Sara mengamati dua gelang biru yang sedang dipakainya. Gelang itu sudah tidak mengeluarkan cahaya. Kemudian, ia berkata, “Sepasang gelang Azure yang kupakai ini bisa menggandakan kekuatan seseorang selama dua puluh detik.”
“Terima kasih, Sara,” kata Uzan. “Berkat hal itu, aku bisa melakukan ayunan terakhir.”
Sara mengangguk sambil tersenyum. “Sama – sama, pangeran.”
“Arika,” Edgar bertanya, “kekuatan hijau yang tadi kugunakan akan berakibat kehilangan kekuatan bagi penggunanya, kan?”
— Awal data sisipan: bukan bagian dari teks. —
import Mathlib.Analysis.InnerProductSpace.Calculus
import Mathlib.Analysis.InnerProductSpace.Trace
import Mathlib.LinearAlgebra.Trace
import Mathlib.MeasureTheory.Integral.Bochner.Basic
import Mathlib.MeasureTheory.Measure.Haar.InnerProductSpace
import Mathlib.MeasureTheory.Constructions.Pi
import Literature.Probability.LatticeModels.ConformalCovariance
import HarnessLib

/-!
# The weak special-conformal Ward identity for `n`-point functions on `ℝᵈ`

Di Francesco–Mathieu–Sénéchal, *Conformal Field Theory* (Springer 1997) [`FrancescoMathieuSenechal1997`],
§4.1: the infinitesimal special conformal transformation (SCT) of `ℝᵈ` with parameter `b` is
"(4.14) `x'^μ = x^μ + 2(x·b) x^μ - b^μ x²`", with generator "(SCT) `K_μ = -i(2 x_μ x^ν ∂_ν - x² ∂_μ)`
(4.18)" and finite form (4.15) (an inversion–translation–inversion, (4.17)); §4.3.1 (4.51)–(4.54):
covariance of quasi-primary correlators of weight `Δ` under SCTs fixes the two-point function
`C₁₂ / |x₁ - x₂|^{2Δ}`. Infinitesimally, covariance of an `n`-point function `S_n` of `n` fields of
equal weight `Δ` under the SCT flow reads, on non-coincident configurations,

  `Σᵢ K_b(xᵢ) · ∇ᵢ S_n (x) = 2Δ (Σᵢ b·xᵢ) S_n (x)`,   `K_b(x) := ‖x‖² b - 2(b·x) x`     (P)

(`K_b = -δ_b x` is the displacement (4.14) for the parameter `-b`; `div K_b = -2d (b·x)`), and its
WEAK (distributional) form, obtained by testing (P) against `φ ∈ C_c^∞(NonCoincident)` and
integrating by parts (the adjoint of `K_b·∇` is `-K_b·∇ - div K_b = -K_b·∇ + 2d (b·x)`), is

  `∫ S_n(x) [ (2Δ - 2d)(Σᵢ b·xᵢ) φ(x) + Dφ(x)[(K_b(xᵢ))ᵢ] ] dx = 0`.                    (W)

## Contents

* `sctField b x = ‖x‖² • b - (2⟪b, x⟫) • x` — the field `K_b` of (P)/(W), with its algebra
  (linearity in `b`, `⟪x, K_b x⟫ = -⟪b,x⟫‖x‖²`, the two-point identity
  `⟪x - y, K_b x - K_b y⟫ = -(⟪b,x⟫ + ⟪b,y⟫)‖x - y‖²`, its derivative `sctFieldDeriv` / `hasFDerivAt_sctField` and
  **`div K_b = -2d ⟪b, x⟫`** as the trace of the derivative, `trace_fderiv_sctField` — the origin of
  the coefficient `2Δ - 2d` in (W));
* `sctTestOp Δ n b φ x` — the adjoint first-order operator of (W) applied to a test function;
* `SCTWardWeak S Δ n` — (W) for the `n`-point function of a correlation family `S : CorrFamily d`
  (test functions: `ContDiff ℝ ∞`, compact support, `tsupport φ ⊆ NonCoincident d n`), spelled
  LITERALLY as inlined (with `d = 3`, coefficient `2Δ - 6`) in items 5352/5356/5357 of the route
  `CriticalPhenomena/Ising3DConformalLimit/PrimaryAtInfinity`; `sctWardWeak_iff_coeff` rewrites the
  coefficient (e.g. to `2Δ - 6`), `sctWardWeak_iff_sctTestOp` folds the operator;
* `SCTWardPointwise S Δ n` — the pointwise identity (P) (`fderiv` of `S n` along the configuration
  field);
* cheap API: `SCTWardWeak.of_forall_eq_zero`, `SCTWardPointwise.of_forall_eq_zero`.

## Not here (follow-ups; theorem-level, no new notions)

(P) ⇔ (W) for `S n` of class `C¹` on `NonCoincident` (integration by parts on the open set with a
cut-off; du Bois-Reymond), (P) for `c‖x₀ - x₁‖^{-2Δ}` (from `inner_sub_sctField_sub`) and for
Hafnians of two-point functions, the invariance of the test class under the flows of `P_a`, `K_b`,
and the commutator `[K_b, P_a] = 2(a·b)(Σ xᵢ·∇ᵢ + nΔ) - 2 M_{ab}` on test functions ((4.19)).

## References

* [FrancescoMathieuSenechal1997] P. Di Francesco, P. Mathieu, D. Sénéchal, *Conformal Field
  Theory*, Springer GTCP (1997), §4.1 (4.14)–(4.19), §4.2.1 (4.31)–(4.32), §4.3.1 (4.51)–(4.54).
* M. Lüscher, G. Mack, *Global conformal invariance in quantum field theory*, Comm. Math. Phys. 41
  (1975) 203–234 (infinitesimal ⇒ global conformal invariance of Euclidean Green functions).
-/

noncomputable section

open MeasureTheory
open scoped InnerProductSpace RealInnerProductSpace

namespace Literature.Probability.LatticeModels

variable {d : ℕ}

/-! ### The special conformal vector field `K_b` -/

/-- The **special conformal vector field** with parameter `b ∈ ℝᵈ`:
`K_b(x) = ‖x‖² b - 2 (b·x) x` — minus the infinitesimal SCT displacement (4.14)
`δx = 2(x·b)x - b x²` of Di Francesco–Mathieu–Sénéchal (i.e. (4.14) for the parameter `-b`); the
first-order part of the generator `K_μ` of (4.18) contracted with `b`. [cite: FrancescoMathieuSenechal1997, §4.1 (4.14) and (4.18)] -/
def sctField (b x : EuclideanSpace ℝ (Fin d)) : EuclideanSpace ℝ (Fin d) :=
  ‖x‖ ^ 2 • b - (2 * ⟪b, x⟫) • x

/-- Unfolding lemma for `sctField`. [folklore] -/
theorem sctField_apply (b x : EuclideanSpace ℝ (Fin d)) :
    sctField b x = ‖x‖ ^ 2 • b - (2 * ⟪b, x⟫) • x := rfl

/-- `K_0 = 0`. [folklore] -/
@[simp] theorem sctField_zero_left (x : EuclideanSpace ℝ (Fin d)) : sctField 0 x = 0 := by
  simp [sctField]

/-- `K_b(0) = 0` (the SCT flow fixes the origin). [folklore] -/
@[simp] theorem sctField_zero_right (b : EuclideanSpace ℝ (Fin d)) : sctField b 0 = 0 := by
  simp [sctField]

/-- `K_b` is additive in the parameter `b`. [folklore] -/
theorem sctField_add_left (b b' x : EuclideanSpace ℝ (Fin d)) :
    sctField (b + b') x = sctField b x + sctField b' x := by
  simp only [sctField, inner_add_left, smul_add, mul_add, add_smul]
  abel

/-- `K_b` is homogeneous in the parameter `b`. [folklore] -/
theorem sctField_smul_left (c : ℝ) (b x : EuclideanSpace ℝ (Fin d)) :
    sctField (c • b) x = c • sctField b x := by
  simp only [sctField, real_inner_smul_left, smul_sub, smul_smul]
  congr 1
  · rw [mul_comm]
  · ring_nf

/-- `K_{-b} = -K_b` (so the sign convention relative to (4.14) is immaterial for linear
identities). [folklore] -/
theorem sctField_neg_left (b x : EuclideanSpace ℝ (Fin d)) : sctField (-b) x = -sctField b x := by
  rw [← neg_one_smul ℝ b, sctField_smul_left, neg_one_smul]

/-- The radial component of `K_b`: `⟪x, K_b(x)⟫ = -⟪b, x⟫ ‖x‖²`. [folklore] -/
theorem inner_self_sctField (b x : EuclideanSpace ℝ (Fin d)) :
    ⟪x, sctField b x⟫ = -⟪b, x⟫ * ‖x‖ ^ 2 := by
  rw [sctField, inner_sub_right, real_inner_smul_right, real_inner_smul_right,
    real_inner_self_eq_norm_sq, real_inner_comm x b]
  ring

/-- **The two-point identity**: `⟪x - y, K_b(x) - K_b(y)⟫ = -(⟪b, x⟫ + ⟪b, y⟫) ‖x - y‖²` — the
algebra behind the SCT covariance of `c‖x - y‖^{-2Δ}` ((4.51)–(4.54): the pointwise identity (P)
for the two-point function reduces to it by the chain rule). [cite: FrancescoMathieuSenechal1997, §4.3.1 (4.51)–(4.54)] -/
theorem inner_sub_sctField_sub (b x y : EuclideanSpace ℝ (Fin d)) :
    ⟪x - y, sctField b x - sctField b y⟫ = -(⟪b, x⟫ + ⟪b, y⟫) * ‖x - y‖ ^ 2 := by
  have hxy : ‖x - y‖ ^ 2 = ‖x‖ ^ 2 - 2 * ⟪x, y⟫ + ‖y‖ ^ 2 := norm_sub_sq_real x y
  simp only [sctField, inner_sub_left, inner_sub_right, real_inner_smul_right,
    real_inner_self_eq_norm_sq, real_inner_comm x b, real_inner_comm y b, real_inner_comm x y, hxy]
  ring

/-- The derivative of `K_b` at `x` as a continuous linear map:
`h ↦ 2⟪x, h⟫ b - 2⟪b, h⟫ x - 2⟪b, x⟫ h`. [folklore] -/
def sctFieldDeriv (b x : EuclideanSpace ℝ (Fin d)) :
    EuclideanSpace ℝ (Fin d) →L[ℝ] EuclideanSpace ℝ (Fin d) :=
  (innerSL ℝ x).smulRight ((2 : ℝ) • b) -
    ((innerSL ℝ b).smulRight ((2 : ℝ) • x) +
      (2 * ⟪b, x⟫) • ContinuousLinearMap.id ℝ (EuclideanSpace ℝ (Fin d)))

/-- Unfolding lemma for `sctFieldDeriv`. [folklore] -/
theorem sctFieldDeriv_apply (b x h : EuclideanSpace ℝ (Fin d)) :
    sctFieldDeriv b x h = ⟪x, h⟫ • ((2 : ℝ) • b) - (⟪b, h⟫ • ((2 : ℝ) • x) + (2 * ⟪b, x⟫) • h) :=
  rfl

/-- **The derivative of `K_b`**: `DK_b(x)[h] = 2⟪x, h⟫ b - 2⟪b, h⟫ x - 2⟪b, x⟫ h` (product rules for
`‖x‖² b` and `⟪b, x⟫ x`). [folklore] -/
theorem hasFDerivAt_sctField (b x : EuclideanSpace ℝ (Fin d)) :
    HasFDerivAt (sctField b) (sctFieldDeriv b x) x := by
  have h1 : HasFDerivAt (fun y : EuclideanSpace ℝ (Fin d) => ‖y‖ ^ 2 • b)
      ((2 • innerSL ℝ x).smulRight b) x :=
    (hasStrictFDerivAt_norm_sq x).hasFDerivAt.smul_const b
  have hc : HasFDerivAt (fun y : EuclideanSpace ℝ (Fin d) => 2 * ⟪b, y⟫) ((2 : ℝ) • innerSL ℝ b) x :=
    ((innerSL ℝ b).hasFDerivAt).const_mul 2
  have h2 := hc.smul (hasFDerivAt_id (𝕜 := ℝ) x)
  have h := h1.sub h2
  refine h.congr_fderiv (ContinuousLinearMap.ext fun v => ?_)
  simp only [sctFieldDeriv, _root_.sub_apply, _root_.add_apply,
    ContinuousLinearMap.smulRight_apply, _root_.smul_apply, innerSL_apply_apply,
    ContinuousLinearMap.id_apply, id_eq, smul_smul]
  module

/-- **`div K_b = -2d ⟪b, x⟫`**: the trace of `DK_b(x)` is `2⟪x, b⟫ - 2⟪b, x⟫ - 2d⟪b, x⟫`
(Parseval over an orthonormal basis). This is the divergence entering the adjoint of `K_b·∇`, whence
the coefficient `2Δ - 2d` of the weak identity. [folklore] -/
theorem trace_fderiv_sctField (b x : EuclideanSpace ℝ (Fin d)) :
    LinearMap.trace ℝ _ (fderiv ℝ (sctField b) x : EuclideanSpace ℝ (Fin d) →ₗ[ℝ] _) =
      -(2 * d) * ⟪b, x⟫ := by
  set B := EuclideanSpace.basisFun (Fin d) ℝ with hB
  rw [(hasFDerivAt_sctField b x).fderiv, LinearMap.trace_eq_sum_inner _ B]
  have hP : ∀ v w : EuclideanSpace ℝ (Fin d), ∑ i, ⟪v, B i⟫ * ⟪B i, w⟫ = ⟪v, w⟫ :=
    fun v w => B.sum_inner_mul_inner v w
  have hone : ∀ i, ⟪B i, B i⟫ = (1 : ℝ) := fun i => by
    rw [real_inner_self_eq_norm_sq, B.orthonormal.1 i, one_pow]
  have hterm : ∀ i, ⟪B i, sctFieldDeriv b x (B i)⟫ =
      2 * (⟪x, B i⟫ * ⟪B i, b⟫) - 2 * (⟪b, B i⟫ * ⟪B i, x⟫) - 2 * ⟪b, x⟫ := fun i => by
    rw [sctFieldDeriv_apply, inner_sub_right, inner_add_right,
      real_inner_smul_right, real_inner_smul_right, real_inner_smul_right, real_inner_smul_right,
      real_inner_smul_right, hone i]
    ring
  have hterm' : ∀ i, ⟪B i, (sctFieldDeriv b x : EuclideanSpace ℝ (Fin d) →ₗ[ℝ] _) (B i)⟫ =
      2 * (⟪x, B i⟫ * ⟪B i, b⟫) - 2 * (⟪b, B i⟫ * ⟪B i, x⟫) - 2 * ⟪b, x⟫ := fun i => by
    rw [ContinuousLinearMap.coe_coe, hterm i]
  rw [Finset.sum_congr rfl fun i _ => hterm' i, Finset.sum_sub_distrib, Finset.sum_sub_distrib,
    ← Finset.mul_sum, ← Finset.mul_sum, hP x b, hP b x, Finset.sum_const, Finset.card_univ,
    Fintype.card_fin, nsmul_eq_mul, real_inner_comm x b]
  ring

/-! ### The weak special-conformal Ward identity -/

/-- The **adjoint SCT operator on test functions**: for a test function `φ` on `(ℝᵈ)ⁿ`,
`(2Δ - 2d)(Σᵢ ⟪b, xᵢ⟫) φ(x) + Dφ(x)[(K_b(xᵢ))ᵢ]` — the transpose of `2Δ Σᵢ b·xᵢ - Σᵢ K_b(xᵢ)·∇ᵢ`
(`div K_b = -2d ⟪b, x⟫`, `trace_fderiv_sctField`). [cite: FrancescoMathieuSenechal1997, §4.1 (4.18)] -/
def sctTestOp (Δ : ℝ) (n : ℕ) (b : EuclideanSpace ℝ (Fin d))
    (φ : (Fin n → EuclideanSpace ℝ (Fin d)) → ℝ) (x : Fin n → EuclideanSpace ℝ (Fin d)) : ℝ :=
  (2 * Δ - 2 * d) * (∑ i, inner ℝ b (x i)) * φ x +
    fderiv ℝ φ x (fun i => ‖x i‖ ^ 2 • b - (2 * inner ℝ b (x i)) • x i)

/-- The configuration field of `sctTestOp` is `(K_b(xᵢ))ᵢ`. [folklore] -/
theorem sctTestOp_eq (Δ : ℝ) (n : ℕ) (b : EuclideanSpace ℝ (Fin d))
    (φ : (Fin n → EuclideanSpace ℝ (Fin d)) → ℝ) (x : Fin n → EuclideanSpace ℝ (Fin d)) :
    sctTestOp Δ n b φ x =
      (2 * Δ - 2 * d) * (∑ i, ⟪b, x i⟫) * φ x + fderiv ℝ φ x (fun i => sctField b (x i)) :=
  rfl

/-- **The weak special-conformal Ward identity with weight `Δ`** for the `n`-point function of a
correlation family `S` on `ℝᵈ`: for every `b ∈ ℝᵈ` and every test function `φ ∈ C_c^∞` supported
in the non-coincident configurations,
`∫ S_n(x) [(2Δ - 2d)(Σᵢ b·xᵢ) φ(x) + Dφ(x)[(‖xᵢ‖² b - 2(b·xᵢ) xᵢ)ᵢ]] dx = 0` — the distributional
form of the SCT constraint `Σᵢ K_b(xᵢ)·∇ᵢ S_n = 2Δ (Σᵢ b·xᵢ) S_n` on equal-weight quasi-primary
correlators (Di Francesco–Mathieu–Sénéchal (4.18), (4.51)–(4.54); the integral is Lebesgue/Bochner,
`0` if not integrable). Spelled as inlined in the route `Ising3DConformalLimit/PrimaryAtInfinity`
(`d = 3`: coefficient `2Δ - 6`, `sctWardWeak_iff_coeff`).
[cite: FrancescoMathieuSenechal1997, §4.3.1 (4.51)–(4.54)] -/
def SCTWardWeak (S : CorrFamily d) (Δ : ℝ) (n : ℕ) : Prop :=
  ∀ (b : EuclideanSpace ℝ (Fin d)) (φ : (Fin n → EuclideanSpace ℝ (Fin d)) → ℝ),
    ContDiff ℝ ((⊤ : ℕ∞) : WithTop ℕ∞) φ → HasCompactSupport φ → tsupport φ ⊆ NonCoincident d n →
      ∫ x, S n x * ((2 * Δ - 2 * d) * (∑ i, inner ℝ b (x i)) * φ x +
        fderiv ℝ φ x (fun i => ‖x i‖ ^ 2 • b - (2 * inner ℝ b (x i)) • x i)) = 0

/-- `SCTWardWeak` folded through the adjoint operator `sctTestOp`. [folklore] -/
theorem sctWardWeak_iff_sctTestOp (S : CorrFamily d) (Δ : ℝ) (n : ℕ) :
    SCTWardWeak S Δ n ↔
      ∀ (b : EuclideanSpace ℝ (Fin d)) (φ : (Fin n → EuclideanSpace ℝ (Fin d)) → ℝ),
        ContDiff ℝ ((⊤ : ℕ∞) : WithTop ℕ∞) φ → HasCompactSupport φ →
          tsupport φ ⊆ NonCoincident d n → ∫ x, S n x * sctTestOp Δ n b φ x = 0 :=
  Iff.rfl

/-- `SCTWardWeak` with the numerical coefficient rewritten (`κ = 2Δ - 2d`; for `d = 3` take
`κ = 2Δ - 6`, the form inlined in the route). [folklore] -/
theorem sctWardWeak_iff_coeff (S : CorrFamily d) (Δ : ℝ) (n : ℕ) {κ : ℝ} (hκ : 2 * Δ - 2 * d = κ) :
    SCTWardWeak S Δ n ↔
      ∀ (b : EuclideanSpace ℝ (Fin d)) (φ : (Fin n → EuclideanSpace ℝ (Fin d)) → ℝ),
        ContDiff ℝ ((⊤ : ℕ∞) : WithTop ℕ∞) φ → HasCompactSupport φ →
          tsupport φ ⊆ NonCoincident d n →
            ∫ x, S n x * (κ * (∑ i, inner ℝ b (x i)) * φ x +
              fderiv ℝ φ x (fun i => ‖x i‖ ^ 2 • b - (2 * inner ℝ b (x i)) • x i)) = 0 := by
  subst hκ
  rfl

/-- A vanishing `n`-point function satisfies the weak Ward identity (e.g. odd `n` for an even
family). [folklore] -/
theorem SCTWardWeak.of_forall_eq_zero {S : CorrFamily d} {n : ℕ} (h : ∀ x, S n x = 0) (Δ : ℝ) :
    SCTWardWeak S Δ n := by
  intro b φ _ _ _
  simp [h]

/-- **The pointwise special-conformal identity with weight `Δ`** on non-coincident configurations:
`D(S_n)(x)[(K_b(xᵢ))ᵢ] = 2Δ (Σᵢ ⟪b, xᵢ⟫) S_n(x)` for every `b` and every `x ∈ NonCoincident d n`
(infinitesimal covariance of a quasi-primary `n`-point function of equal weights `Δ` under the SCT
flow, (4.14)/(4.18) with the Jacobian weight of (4.52)–(4.54)); for `S_n` of class `C¹` it is
equivalent to `SCTWardWeak` (integration by parts, not in this file). [cite: FrancescoMathieuSenechal1997, §4.3.1 (4.51)–(4.54)] -/
def SCTWardPointwise (S : CorrFamily d) (Δ : ℝ) (n : ℕ) : Prop :=
  ∀ (b : EuclideanSpace ℝ (Fin d)) (x : Fin n → EuclideanSpace ℝ (Fin d)), x ∈ NonCoincident d n →
    fderiv ℝ (S n) x (fun i => sctField b (x i)) = 2 * Δ * (∑ i, ⟪b, x i⟫) * S n x

/-- A vanishing `n`-point function satisfies the pointwise identity. [folklore] -/
theorem SCTWardPointwise.of_forall_eq_zero {S : CorrFamily d} {n : ℕ} (h : ∀ x, S n x = 0) (Δ : ℝ) :
    SCTWardPointwise S Δ n := by
  intro b x _
  have hS : S n = fun _ => 0 := funext h
  simp [hS]

end Literature.Probability.LatticeModels

end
“Itu benar,” kata Arika, “namun tiga hari yang dimaksud bukanlah secara langsung, namun secara gradual atau perlahan – lahan. Selain itu, pengaruhnya adalah penurunan kekuatan sihir bagi klerik dan penyihir, dan penurunan tenaga bagi prajurit.”
Edgar mendengus, “Aku tidak suka dengan resiko itu,”
Dubal bersedekap. “Paling tidak kau masih bisa bertarung setelah kau kehabisan tenagamu dan resiko itu terjadi setelah kita sudah menang.”
Edgar menghela. “Bukannya aku tidak merasa lega karena kita sudah menang, tapi untuk selanjutnya, aku tidak akan bisa membantu kalian.”
“Bicara tentang selanjutnya,” kata Uzan, “mari kita melanjutkan kegiatan kita dengan mengirimkan kepala Sentafal ke Istana.”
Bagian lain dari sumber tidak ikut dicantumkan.